『お前は冗談を言っているのか!?』
直前で発表者急病なら飛ばせばいいだろうと思ったが、ちょうどいいところにテーマに合った事をやっている人がいるので場を繋いでもらおうという思惑の下で声をかけられてしまった。
『私だってこんな事は言いたくないんだがね、仕方がないものは仕方がないだろう』
顔なじみというか、普通に隣接分野というか、そもそも俺が以前に作った解析ソフトのコアの開発者であるので俺が頭を上げられないような立場の、とはいえなんか普通にフレンドリーなおじさんが俺に声をかけてきて嫌なことを告げた。
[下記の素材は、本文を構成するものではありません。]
import Summits.MatrixMultiplication.OmegaCensus.STPPVosperSlackFourTablesZ61P3
import Summits.MatrixMultiplication.OmegaCensus.STPPVosperTilingWordsPrunedQ
import Summits.MatrixMultiplication.OmegaCensus.STPPVosperSlackTwoLawABQ

/-!
# ω-census (abelian STPP census): fifth leaf ℤ₆₁ {(2,2,2),(3,3,3)²} — dead-table rows for `tblZ61F5A1`, part 29 of 29 (kernel computations)

HONEST FRAMING (pub-omega census; verbatim): lottery ticket; floor = certified bounds/negative ranges.
Census STRUCTURE (seat pub-omega-stpp-2 gen 27 — rows service for the stpp-1 lineage's law, 2026-08-29), family (b2).  For each entry `e = (Yo, Zo)` of stpp-1 g33's dead table `tblZ61F5A1` (`STPPVosperSlackFourTablesZ61P3.lean`, 562 entries) the words-cover search of the two other blocks (3,3,3), (2,2,2) over stpp-2 g26's pruned enumerator `blockDiffsWQ` (direct orientation) returns `false` (≤ 3·10⁴ mirror steps each); g33's `coverDead_forall_of_rows` turns the assembled row into the law's `CoverDead` hypothesis.
Each theorem is ONE `decide +kernel` over a range of table entries.  Assembly in `STPPVosperSlackFourRows61F5TblA1Asm.lean`.  Nothing here is progress on `ω`.
-/

namespace Summit.MatrixMultiplication.OmegaCensus.CubeNB.S2

open Summit.MatrixMultiplication.OmegaCensus.CubeNB

/-- Dead-table entries `[560, 562)` of `tblZ61F5A1`: the words-cover search fails. [folklore] -/
theorem dead61TblA1_c140 : ∀ e ∈ (tblZ61F5A1.drop 560).take 2, existsCoverW 61 e.1 e.2 [blockDiffsWQ 61 e.1 e.2 3 3 3, blockDiffsWQ 61 e.1 e.2 2 2 2] [] [] [] = false := by
  decide +kernel

end Summit.MatrixMultiplication.OmegaCensus.CubeNB.S2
『……外部に情報思いっきり流してリアルタイムでスライドを作らせてサングラス経由で原稿読み上げとかならできますがね、それをやらせるなら俺よりもこちらのミス・四辻のほうが適任で』
『私は遠慮しておきます。彼にどうぞ』
『だ、そうだ。レディのお願いを断るのかね?』
『いまどきそういうこと言うんですか?男性性からの解放は世界のどこに?』
そんな馬鹿な事を言いながらも、俺は準備を始める。
『すみませんね、母語を使わせてもらいますよ』
そう言って俺は持ち込んでいた端末をBIFRONSに繋ぎ、サングラスをかける。回線は相当速いので助かるな。
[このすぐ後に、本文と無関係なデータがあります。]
import Literature.Computability.Complexity.GraphCanonizationProgramFPFrames
import Literature.Computability.Complexity.GraphCanonizationMachineGood
import HarnessLib

/-!
# The canoniser as a list program: the configurations of the run have polynomial size

From the invariant of `GraphCanonizationMachineGood.lean` (every configuration of the run is short
and consists of good frames) and the colour bound of colour refinement (`crRefine_le`), the code of
every configuration of the list machine along the run from the root state has length at most
`5646 (k + 1)⁵` (`length_rawE_frameE_runL_le`) — the size hypothesis of the iteration combinator
`CodeFP.iterateInv` in the final assembly.

## References

* S. Arora, B. Barak, *Computational Complexity: A Modern Approach*, CUP 2009, §1.3. [AroraBarakCC2009]
* B. Laubner, PhD thesis, HU Berlin 2011, doi:10.18452/16335, §3.4. [Laubner2011]
-/

namespace Literature.Computability.Complexity

open Literature.Combinatorics.SimpleGraph Finset ColourRefinementScheme CodeFP CGCanon

open scoped Classical

noncomputable section

namespace CGProg

variable {k : ℕ}

/-! ### Colour refinement has small colours -/

/-- The colours of `crRefine` are `< k`. [folklore] -/
theorem crRefine_lt (G : SimpleGraph (Fin k)) (W : Finset (Fin k)) (c : Fin k → ℕ) (v : Fin k) : crRefine G W c v < k := by
  cases k with
  | zero => exact v.elim0
  | succ k =>
    unfold crRefine
    rw [ocrIter_succ]
    exact (ocrStep_lt_card (G := within G W) v).trans_eq (Fintype.card_fin _)

/-- Hence `≤ k`, in the form the invariant wants. [folklore] -/
theorem crRefiner_refine_le (G : SimpleGraph (Fin k)) (W : Finset (Fin k)) (c : Fin k → ℕ) (v : Fin k) :
    (crRefiner k).refine G W c v ≤ k := (crRefine_lt G W c v).le

/-! ### Lengths of the field codes -/

/-- A raw list of at most `k` numerals `≤ k`. [folklore] -/
theorem length_rawE_natE_le {l : List ℕ} (hl : l.length ≤ k) (h : ∀ a ∈ l, a ≤ k) : (rawE natE l).length ≤ k * (2 * k + 2) :=
  (length_rawE_le_of_forall fun a ha => (length_natE_le a).trans (h a ha)).trans (Nat.mul_le_mul_right _ hl)

/-- A raw list of at most `k` vertex numbers. [folklore] -/
theorem length_rawE_map_val_le {l : List (Fin k)} (hl : l.length ≤ k) : (rawE natE (l.map Fin.val)).length ≤ k * (2 * k + 2) :=
  length_rawE_natE_le (by rw [List.length_map]; exact hl) fun a ha => by
    obtain ⟨v, -, rfl⟩ := List.mem_map.1 ha; exact v.isLt.le

/-- The colour list of a colouring with colours `≤ k`. [folklore] -/
theorem length_rawE_colOf_le {c : Fin k → ℕ} (hc : ∀ v, c v ≤ k) : (rawE natE (colOf c)).length ≤ k * (2 * k + 2) :=
  length_rawE_natE_le (length_colOf c).le fun a ha => by
    unfold colOf at ha; obtain ⟨v, rfl⟩ := List.mem_ofFn.1 ha; exact hc v

/-- A raw list of at most `k` masks. [folklore] -/
theorem length_rawE_map_maskOf_le {l : List (Finset (Fin k))} (hl : l.length ≤ k) : (rawE strE (l.map maskOf)).length ≤ k * (2 * k + 2) :=
  (length_rawE_le_of_forall (B := k) fun a ha => by
    obtain ⟨W, -, rfl⟩ := List.mem_map.1 ha; exact (length_maskOf W).le).trans
    (Nat.mul_le_mul_right _ (by rw [List.length_map]; exact hl))

/-- The rows of the code of an ordering of length `≤ k`. [folklore] -/
theorem length_rawE_rows_le (G : SimpleGraph (Fin k)) {ord : List (Fin k)} (h : ord.length ≤ k) :
    (rawE strE (ord.map fun u => ord.map fun v => decide (G.Adj u v))).length ≤ k * (2 * k + 2) :=
  (length_rawE_le_of_forall (B := k) fun a ha => by
    obtain ⟨u, -, rfl⟩ := List.mem_map.1 ha; change (List.map _ ord).length ≤ k; rw [List.length_map]; exact h).trans
    (Nat.mul_le_mul_right _ (by rw [List.length_map]; exact h))

/-- The data of a good candidate is short: `≤ 22 (k + 1)²`. [folklore] -/
theorem length_candTE_le (G : SimpleGraph (Fin k)) {c : Fin k → ℕ} (hc : ∀ v, c v ≤ k) {b : Cand k} (hb : GoodCand G c b) :
    (candTE (dataOfCand (candL b))).length ≤ 22 * (k + 1) ^ 2 := by
  obtain ⟨hlen, hx, hcode⟩ := hb
  have hrows := length_rawE_rows_le G (ord := (ofLex (ofLex b).2).2) hlen
  have hcols : (rawE natE ((ofLex (ofLex b).2).2.map c)).length ≤ k * (2 * k + 2) :=
    length_rawE_natE_le (by rw [List.length_map]; exact hlen) fun a ha => by obtain ⟨v, -, rfl⟩ := List.mem_map.1 ha; exact hc v
  have hord := length_rawE_map_val_le hlen
  have hxl := (length_natE_le (ofLex (ofLex b).2).1).trans hx.le
  have e : dataOfCand (candL b) = ((((ofLex (ofLex b).2).2.map fun u => (ofLex (ofLex b).2).2.map fun v => decide (G.Adj u v)),
      (ofLex (ofLex b).2).2.map c), ((ofLex (ofLex b).2).1, (ofLex (ofLex b).2).2.map Fin.val)) := by
    simp only [dataOfCand, candL, ofLex_toLex, hcode, code]
  rw [e, length_pairE_mk, length_pairE_mk, length_pairE_mk]
  linarith [Nat.zero_le (k ^ 2)]

/-- The finished parts of a good section frame are short: `≤ 6 (k + 1)³`. [folklore] -/
theorem length_rawE_done_le {done : List (Finset (Fin k) × List (Fin k))} (hlen : done.length ≤ k) (h : ∀ p ∈ done, p.2.length ≤ k) :
    (rawE (pairE strE (rawE natE)) (done.map fun p => (maskOf p.1, p.2.map Fin.val))).length ≤ 6 * (k + 1) ^ 3 := by
  have hitem : ∀ a ∈ done.map (fun p => (maskOf p.1, p.2.map Fin.val)), (pairE strE (rawE natE) a).length ≤ 2 * k + 2 + k * (2 * k + 2) := by
    intro a ha
    obtain ⟨p, hp, rfl⟩ := List.mem_map.1 ha
    rw [length_pairE_mk, show (strE (maskOf p.1)).length = k from length_maskOf p.1]
    have := length_rawE_map_val_le (h p hp)
    omega
  refine (length_rawE_le_of_forall hitem).trans ?_
  rw [List.length_map]
  calc done.length * (2 * (2 * k + 2 + k * (2 * k + 2)) + 2) ≤ k * (2 * (2 * k + 2 + k * (2 * k + 2)) + 2) := Nat.mul_le_mul_right _ hlen
    _ ≤ 6 * (k + 1) ^ 3 := by linarith [Nat.zero_le (k ^ 2), Nat.zero_le (k ^ 3)]

/-- The code of a record from bounds on its ten fields. [folklore] -/
theorem length_ftupleE_le (t : FTuple) {B : ℕ} (h1 : (natE t.1).length ≤ B) (h2 : t.2.1.length ≤ B) (h3 : (rawE natE t.2.2.1).length ≤ B)
    (h4 : (optE natE t.2.2.2.1).length ≤ B) (h5 : (rawE natE t.2.2.2.2.1).length ≤ B) (h6 : (optE candTE t.2.2.2.2.2.1).length ≤ B)
    (h7 : (optE strE t.2.2.2.2.2.2.1).length ≤ B) (h8 : (rawE strE t.2.2.2.2.2.2.2.1).length ≤ B)
    (h9 : (rawE (pairE strE (rawE natE)) t.2.2.2.2.2.2.2.2.1).length ≤ B) (h10 : (rawE natE t.2.2.2.2.2.2.2.2.2).length ≤ B) :
    (ftupleE t).length ≤ 20 * B + 18 := by
  obtain ⟨a1, a2, a3, a4, a5, a6, a7, a8, a9, a10⟩ := t
  simp only [length_pairE_mk] at *
  change (strE a2).length ≤ B at h2
  omega

/-- An optional numeral `< k`. [folklore] -/
theorem length_optE_map_val_le (o : Option (Fin k)) : (optE natE (o.map Fin.val)).length ≤ 2 * k + 2 := by
  cases o with
  | none => simp
  | some x => rw [Option.map_some, length_optE_some]; have := (length_natE_le x.val).trans x.isLt.le; omega

/-- An optional mask. [folklore] -/
theorem length_optE_map_maskOf_le (o : Option (Finset (Fin k))) : (optE strE (o.map maskOf)).length ≤ 2 * k + 2 := by
  cases o with
  | none => simp
  | some W => rw [Option.map_some, length_optE_some, show (strE (maskOf W)).length = k from length_maskOf W]

/-! ### Good frames have short codes -/

/-- **A good frame has a code of length `≤ 940 (k + 1)³`.** [cite: AroraBarakCC2009, §1.3] -/
theorem length_frameE_frameL_le (G : SimpleGraph (Fin k)) {f : Frame k} (hf : GoodF G f) : (frameE (frameL f)).length ≤ 940 * (k + 1) ^ 3 := by
  have hB : ∀ {x : ℕ}, x ≤ 46 * (k + 1) ^ 3 → x ≤ 46 * (k + 1) ^ 3 := id
  have hk1 : k * (2 * k + 2) ≤ 46 * (k + 1) ^ 3 := by linarith [Nat.zero_le (k ^ 2), Nat.zero_le (k ^ 3)]
  have hk2 : 2 * k + 2 ≤ 46 * (k + 1) ^ 3 := by linarith [Nat.zero_le (k ^ 2), Nat.zero_le (k ^ 3)]
  have hkk : k ≤ 46 * (k + 1) ^ 3 := by linarith [Nat.zero_le (k ^ 2), Nat.zero_le (k ^ 3)]
  have hk3 : (2 : ℕ) ≤ 46 * (k + 1) ^ 3 := by linarith [Nat.zero_le (k ^ 2), Nat.zero_le (k ^ 3)]
  have hk0 : (0 : ℕ) ≤ 46 * (k + 1) ^ 3 := Nat.zero_le _
  suffices H : (ftupleE (tupleOf (frameL f))).length ≤ 20 * (46 * (k + 1) ^ 3) + 18 by
    change (ftupleE (tupleOf (frameL f))).length ≤ _; linarith [Nat.zero_le (k ^ 2), Nat.zero_le (k ^ 3)]
  rcases f with ⟨W, c, cur, xs, best⟩ | ⟨W, c, cur, todo, done⟩ | ord
  · obtain ⟨hc, hxs, hbest⟩ := hf
    refine length_ftupleE_le _ ((length_natE_le 0).trans hk0) (by simpa [tupleOf, frameL] using hkk) ?_ ?_ ?_ ?_ (by simp [tupleOf, frameL])
      (by simp [tupleOf, frameL]) (by simp [tupleOf, frameL]) (by simp [tupleOf, frameL])
    · simpa [tupleOf, frameL] using (length_rawE_colOf_le hc).trans hk1
    · simpa [tupleOf, frameL] using (length_optE_map_val_le cur).trans hk2
    · simpa [tupleOf, frameL] using (length_rawE_map_val_le hxs).trans hk1
    · simp only [tupleOf, frameL, Option.map_map]
      cases best with
      | none => simp
      | some b =>
        rw [Option.map_some, length_optE_some]
        have := length_candTE_le G hc (hbest b rfl)
        change 2 * (candTE (dataOfCand (candL b))).length + 2 ≤ _
        linarith [Nat.zero_le (k ^ 2), Nat.zero_le (k ^ 3)]
  · obtain ⟨hc, hlen, hdone⟩ := hf
    refine length_ftupleE_le _ ((length_natE_le 1).trans (by omega)) (by simpa [tupleOf, frameL] using hkk) ?_ (by simp [tupleOf, frameL])
      (by simp [tupleOf, frameL]) (by simp [tupleOf, frameL]) ?_ ?_ ?_ (by simp [tupleOf, frameL])
    · simpa [tupleOf, frameL] using (length_rawE_colOf_le hc).trans hk1
    · simpa [tupleOf, frameL] using (length_optE_map_maskOf_le cur).trans hk2
    · simpa [tupleOf, frameL] using (length_rawE_map_maskOf_le (l := todo) (by omega)).trans hk1
    · simp only [tupleOf, frameL]
      exact (length_rawE_done_le (by omega) hdone).trans (by linarith [Nat.zero_le (k ^ 2), Nat.zero_le (k ^ 3)])
  · refine length_ftupleE_le _ ((length_natE_le 2).trans hk3) (by simp [tupleOf, frameL]) (by simp [tupleOf, frameL]) (by simp [tupleOf, frameL])
      (by simp [tupleOf, frameL]) (by simp [tupleOf, frameL]) (by simp [tupleOf, frameL]) (by simp [tupleOf, frameL]) (by simp [tupleOf, frameL]) ?_
    simpa [tupleOf, frameL] using (length_rawE_map_val_le hf).trans hk1

/-! ### The configurations of the run -/

/-- **Every configuration of the list machine along the run from the root state has a code of
length `≤ 5646 (k + 1)⁵`.** [cite: AroraBarakCC2009, §1.3] -/
theorem length_rawE_frameE_runL_le (G : SimpleGraph (Fin k)) (col : Fin k → ℕ) (m : ℕ) :
    (rawE frameE (runL k (adjOf G) m [classifyL k (adjOf G) (maskOf (univ : Finset (Fin k)))
      (refineL k (adjOf G) (maskOf (univ : Finset (Fin k))) (colOf col))])).length ≤ 5646 * (k + 1) ^ 5 := by
  rw [refineL_eq, classifyL_eq, show [frameL (classify G univ (crRefine G univ col))] = cfgL [classify G univ ((crRefiner k).refine G univ col)] from rfl,
    runL_cfgL]
  obtain ⟨hlen, hgood⟩ := run_good (R := crRefiner k) (G := G) (crRefiner_refine_le G) univ ((crRefiner k).refine G univ col)
    (crRefiner_refine_le G univ col) m
  unfold cfgL
  refine (length_rawE_le_of_forall (B := 940 * (k + 1) ^ 3) fun a ha => ?_).trans ?_
  · obtain ⟨f, hf, rfl⟩ := List.mem_map.1 ha
    exact length_frameE_frameL_le G (hgood f hf)
  · rw [List.length_map]
    have hd := depth_le (k := k) univ ((crRefiner k).refine G univ col)
    calc (run (crRefiner k) G m [classify G univ ((crRefiner k).refine G univ col)]).length * (2 * (940 * (k + 1) ^ 3) + 2)
        ≤ ((k + 1) * k + 2) * (2 * (940 * (k + 1) ^ 3) + 2) := Nat.mul_le_mul_right _ (by omega)
      _ ≤ 5646 * (k + 1) ^ 5 := by linarith [Nat.zero_le (k ^ 2), Nat.zero_le (k ^ 3), Nat.zero_le (k ^ 4), Nat.zero_le (k ^ 5)]

end CGProg

end

end Literature.Computability.Complexity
「今すぐ俺のやっていることベースでスライドを。詳しいことは全部そちらから聞いてくれ!」
眼の前に流れる文字を見ながら俺は叫びつつ指輪で高速に選択をしていく。面白いものは右、つまらないものは左。直感はかなり強化されていて、思考をすっ飛ばして結論もどきを用意してくれる。もちろんそれは熟考よりも外れが多いものだが、そもそも俺は馬鹿なので考えたってコイントスよりいい数字を出せるわけではない。
『丸投げしないんだな』
『水城博士をご存知ですか?』
『ああ、それと似た?』
『それのようなものだと思います』
好き勝手四辻さんが言ってくれているが、俺は基本的に判断を主体的にやっている側じゃなくて提供している側だ。向こうがメイン、俺が審査。主体は向う側にある。俺はあくまで現場の感覚と自分の中で言語化されていないものを向こうに察させる役割。
察するというか、世界についての協働モデルの話は人工知能分野では昔から研究されてきたやつだ。今の人工知能は集合的無意識もどきをクラウドで勝手に作って共有しているが、それはあまり人間向きの形式をしていない。かつてとある人工知能サービス提供会社が記憶システムをバイナリで出したら競合他社が一致団結して統一規格を出して結局元凶の企業が折れたみたいな話があった。
『ひとまずできたものを確認してください、さすがにそちらの依頼なので一応チェックをしてほしいのですが』
そう言って見せた画面には十数分程度で作ったにしてはなかなか悪くない出来のスライドがある。あとは練習だけだ。話す時間はおよそ二十分で、内容はサングラス経由で一旦確認した。